曾国藩负责处理天津教案一事,然而在此事发生前后,他常常陷入深深的自责之中。
他曾经感叹道:“外惭清议,内疚神明”,这句话充分显示出他内心深处尚存良知以及对国家深沉的热爱之情。
尽管如此,他之所以会采取那样的处理方式,其中一个关键因素在于他对于国家和民族所拥有的力量已然丧失了信心。
在强大的外国势力面前,他唯恐因为得罪洋人而引发大规模的冲突与纷争,从而酿成无法收拾的“大祸”。
此外,当时曾国藩的健康状况已经极为糟糕,无论是身体上的体力还是思维上的脑力,都已经处于极度衰退的状态。
面对如此错综复杂且影响重大的案件,他实在感到力不从心,难以妥善应对。这无疑成为导致他在处理天津教案时表现不佳的又一重要缘由。
与此同时,曾国藩还将一部分责任归咎于崇厚对他的误导。
在写给儿子曾纪泽的信件当中,他反复提及:“诸事唯崇公之言是听……最终落得名裂而无法挽救自身失败的下场。”
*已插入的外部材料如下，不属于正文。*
import Mathlib
import HarnessLib
import Summits.BirchSwinnertonDyer.BirchSwinnertonDyer.Theses.ManinLocalTwoThree
import Summits.BirchSwinnertonDyer.Rank1Residual.ManinAdditive.TwistOrbitDegreeIdentity
import Literature.NumberTheory.EllipticCurves.ManinConstantClassCertificateTwistGamma0Proofs
import Literature.NumberTheory.EllipticCurves.ModularCurveNonempty
import Literature.NumberTheory.EllipticCurves.IsogenyIdProofs
import Literature.NumberTheory.EllipticCurves.GaloisAction

/-!
# Lines/ternary-twist.lean — first REAL skeleton line of crux `ManinPrimeToThreeAtNine` (C3, stmt-22968)
(route `ManinLocalTwoThree`; planner bsd-f2-manin-imc g8, 2026-08-27; refines the BC3 birth skeleton
`Lines/birth.lean` = {twist-covered, twist-minimal} at `3`; dovetails with line `kato-shift-three` (-es)).

IDEA (slug `ternary-twist`). Partition the optimal classes with `9 ∣ N` by the TERNARY TWIST PREDICATE
«the class of `W` is the `(-3)`-twist of a class semistable at `3`» (all such classes have `v₃(N) = 2`).
* Twist-COVERED half: PROVED in the composition — at an odd prime the tree certificate
  `not_dvd_maninConstant_of_isTwistOfSemistableAt_gamma0` (Stevens (5.2) proved + the printed semistable
  facts, consumed BY NAME = exactly the crux's four hypotheses) has NO `η`-residue; the only input left is
  `stub_ternaryTwistConductor` = local conductor bookkeeping `N(W′) ∣ N(W)` (`f₃(W′ ⊗ χ₋₃) = 2 ≥ v₃(N(W′))`,
  odd part unchanged; provable, size S–M).
* Twist-MINIMAL core (potentially good at `3` with semistability defect `e₃ ∈ {3, 4, 6, 12}`: the tame
  `e₃ = 4` classes at `v₃(N) = 2` and all of `v₃(N) ∈ {3, 4, 5}`), split by the `E[3]` DICHOTOMY shared with
  line `kato-shift-three`: `stub_twistMinimalAtThree_irreducible` (`ρ̄_{E,3}` irreducible — inside the reach
  of the -es Kato/Ihara shift mechanism: E-es-18 `KatoShiftTwistManinThree` implies it outright) and
  `stub_twistMinimalAtThree_reducible` (a rational `3`-isogeny — the Eisenstein residue; levers: isogeny
  bookkeeping along the `3`-isogeny à la E-an-31, Γ₁/Γ₀ comparison; no printed theorem).
`ManinPrimeToThreeAtNine_of` is the kernel-checked composition concluding the ROUTE DECL by name.
-/

set_option autoImplicit false
set_option linter.dupNamespace false

noncomputable section

open WeierstrassCurve Literature.NumberTheory.EllipticCurves
  Literature.NumberTheory.EllipticCurves.ModularForms
  Summit.BirchSwinnertonDyer.Rank1Residual.ManinAdditive

namespace Summit.BirchSwinnertonDyer.BirchSwinnertonDyer.Cruxes.ManinPrimeToThreeAtNine.TernaryTwist

/-- STUB 1 (TERNARY TWIST CONDUCTOR BOOKKEEPING; size S–M; local, true). -/
theorem stub_ternaryTwistConductor :
    exists_isNewformOf →
    ∀ {W : WeierstrassCurve ℚ} [W.IsElliptic] {W' : WeierstrassCurve ℚ} [W'.IsElliptic]
      [W'.IsGloballyMinimal], IsIsogenous W (W'.quadraticTwist ((-3 : ℤ) : ℚ)) →
      ¬ 3 ^ 2 ∣ W'.conductorNorm ℤ →
      (¬ W.HasGoodReductionAtPrime 3 ∧ ¬ W.HasMultiplicativeReductionAtPrime 3) →
      W'.conductorNorm ℤ ∣ W.conductorNorm ℤ := by
  sorry

/-- STUB 2 (TWIST-MINIMAL CORE AT `3`, `E[3]` IRREDUCIBLE; size L; implied by E-es-18). -/
theorem stub_twistMinimalAtThree_irreducible :
      mazur_not_dvd_maninConstant_of_odd →
      abbesUllmo_not_dvd_maninConstant_of_not_dvd_level →
      cesnavicius_not_two_dvd_maninConstant_of_two_dvd_level →
      exists_isNewformOf →
      ∀ (W : WeierstrassCurve ℚ) [W.IsElliptic] [W.IsGloballyMinimal] {N : ℕ} [NeZero N]
        (D : ModularParametrizationData W N),
        (∀ z ∈ D.L.lattice, ∃ w ∈ periodLattice D.f, z = D.c * w) → 3 ^ 2 ∣ N →
        ¬ (∃ (W' : WeierstrassCurve ℚ) (d : ℤ), W'.IsElliptic ∧ W'.IsGloballyMinimal ∧
          (d = -3) ∧ IsIsogenous W (W'.quadraticTwist (d : ℚ)) ∧
          ¬ 3 ^ 2 ∣ W'.conductorNorm ℤ) →
        W.HasIrreducibleModPGaloisRep 3 →
        ¬ (3 : ℤ) ∣ D.maninConstant := by
  sorry

/-- STUB 3 (TWIST-MINIMAL CORE AT `3`, `E[3]` REDUCIBLE = rational `3`-isogeny; size XL; the Eisenstein
residue, no printed theorem). -/
theorem stub_twistMinimalAtThree_reducible :
      mazur_not_dvd_maninConstant_of_odd →
      abbesUllmo_not_dvd_maninConstant_of_not_dvd_level →
      cesnavicius_not_two_dvd_maninConstant_of_two_dvd_level →
      exists_isNewformOf →
      ∀ (W : WeierstrassCurve ℚ) [W.IsElliptic] [W.IsGloballyMinimal] {N : ℕ} [NeZero N]
        (D : ModularParametrizationData W N),
        (∀ z ∈ D.L.lattice, ∃ w ∈ periodLattice D.f, z = D.c * w) → 3 ^ 2 ∣ N →
        ¬ (∃ (W' : WeierstrassCurve ℚ) (d : ℤ), W'.IsElliptic ∧ W'.IsGloballyMinimal ∧
          (d = -3) ∧ IsIsogenous W (W'.quadraticTwist (d : ℚ)) ∧
          ¬ 3 ^ 2 ∣ W'.conductorNorm ℤ) →
        ¬ W.HasIrreducibleModPGaloisRep 3 →
        ¬ (3 : ℤ) ∣ D.maninConstant := by
  sorry

/-- COMPOSITION (no sorry): the three stubs give the crux BY NAME; the twist-covered half is proved
here from STUB 1 and the tree's odd-prime twist certificate. -/
theorem ManinPrimeToThreeAtNine_of :
    Summit.BirchSwinnertonDyer.BirchSwinnertonDyer.Theses.ManinLocalTwoThree.ManinPrimeToThreeAtNine := by
  intro hM hAU hC hnf W _ _ N _ D hopt h9
  by_cases hex : (∃ (W' : WeierstrassCurve ℚ) (d : ℤ), W'.IsElliptic ∧ W'.IsGloballyMinimal ∧
      (d = -3) ∧ IsIsogenous W (W'.quadraticTwist (d : ℚ)) ∧ ¬ 3 ^ 2 ∣ W'.conductorNorm ℤ)
  · -- twist-covered: level = conductor (modularity), additivity at 3, bookkeeping, odd-prime certificate.
    haveI : Fact (Nat.Prime 3) := ⟨Nat.prime_three⟩
    have hN : N = W.conductorNorm ℤ :=
      ModularParametrizationData.level_eq_conductorNorm_of_exists hnf D
    have h9W : 3 ^ 2 ∣ W.conductorNorm ℤ := hN ▸ h9
    have hadd : ¬ W.HasGoodReductionAtPrime 3 ∧ ¬ W.HasMultiplicativeReductionAtPrime 3 :=
      not_good_and_not_mult_of_sq_dvd_conductorNorm W h9W
    obtain ⟨W', d, hW'e, hW'm, hd, htw, h9N'⟩ := hex
    haveI := hW'e
    haveI := hW'm
    subst hd
    have hN'N : W'.conductorNorm ℤ ∣ W.conductorNorm ℤ := stub_ternaryTwistConductor hnf htw h9N' hadd
    have hstar : ((((-1 : ℤ) ^ (3 / 2) * 3 : ℤ)) : ℚ) = ((-3 : ℤ) : ℚ) := by norm_num
    have htw' : IsIsogenous W (W'.quadraticTwist ((((-1 : ℤ) ^ (3 / 2) * 3 : ℤ)) : ℚ)) := by
      rw [hstar]; exact htw
    exact not_dvd_maninConstant_of_isTwistOfSemistableAt_gamma0 hM hAU hC hnf (q := 3) (by decide)
      htw' hN'N h9W h9N' hadd W D (IsIsogenous.refl_holds W) hopt
  · by_cases hirr : W.HasIrreducibleModPGaloisRep 3
    · exact stub_twistMinimalAtThree_irreducible hM hAU hC hnf W D hopt h9 hex hirr
    · exact stub_twistMinimalAtThree_reducible hM hAU hC hnf W D hopt h9 hex hirr

end Summit.BirchSwinnertonDyer.BirchSwinnertonDyer.Cruxes.ManinPrimeToThreeAtNine.TernaryTwist

end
并且表示:“之前由于受到崇厚的错误引导,自己过于软弱妥协;从今往后,应当独立自主地做出决策。”
不过,将所有责任完全推卸到崇厚身上显然并非实事求是的态度。
事实上,在整个事件的发展过程中,曾国藩本人也存在着诸多判断失误和处置不当之处。
诚然,崇厚乃是一个昏庸无能、腐败堕落的满族大臣,其后更是沦为臭名昭着的大卖国贼。
在处理天津教案时,此人出了诸多馊主意,着实令人愤恨不已。
然而,归根结底,此事还是得归咎于曾国藩自身意志不坚,缺乏主见,过于软弱柔顺。
要知道,曾国藩当时的声望和地位远高于崇厚,可他一直对那些有着皇室背景撑腰的满族大臣心怀畏惧。
数年前,曾国全毅然决然地上书弹劾官文,曾国藩得知此事后,犹如惊弓之鸟一般,惶恐不安,仿佛一场巨大的灾难即将降临到自己头上。
于是,他匆忙写信给曾国荃加以斥责,生怕因此而惹恼了那些满族权贵。
相较之下,左祖棠在对待满族大臣的态度上则与曾国藩迥然不同。
左祖棠心里自然明白,轻易去招惹满族大臣绝非明智之举,也曾对儿子孝威言道:“跟旗员发生争执拌嘴,往往会自讨苦吃。”
不过,一旦遇到关乎国家利益的重大原则性问题,左祖棠便绝不会有丝毫退让之意。
曾经,左祖棠就因为某些事情与穆图善据理力争,毫不示弱。
不仅如此,他还上奏朝廷请求将穆图善所率领的部队予以遣散撤离。
因为穆屠善在宁夏府的军队对于革命军造成不了任何伤害。
另外,对于成禄这个人,左宗棠也是多次上奏参劾,最终使得成禄遭到缉拿审讯。
由此可见,在维护国家利益的道路上,左宗棠始终坚定不移,勇往直前。
左宗棠和曾国藩在年轻的时候便是亲密无间的挚友。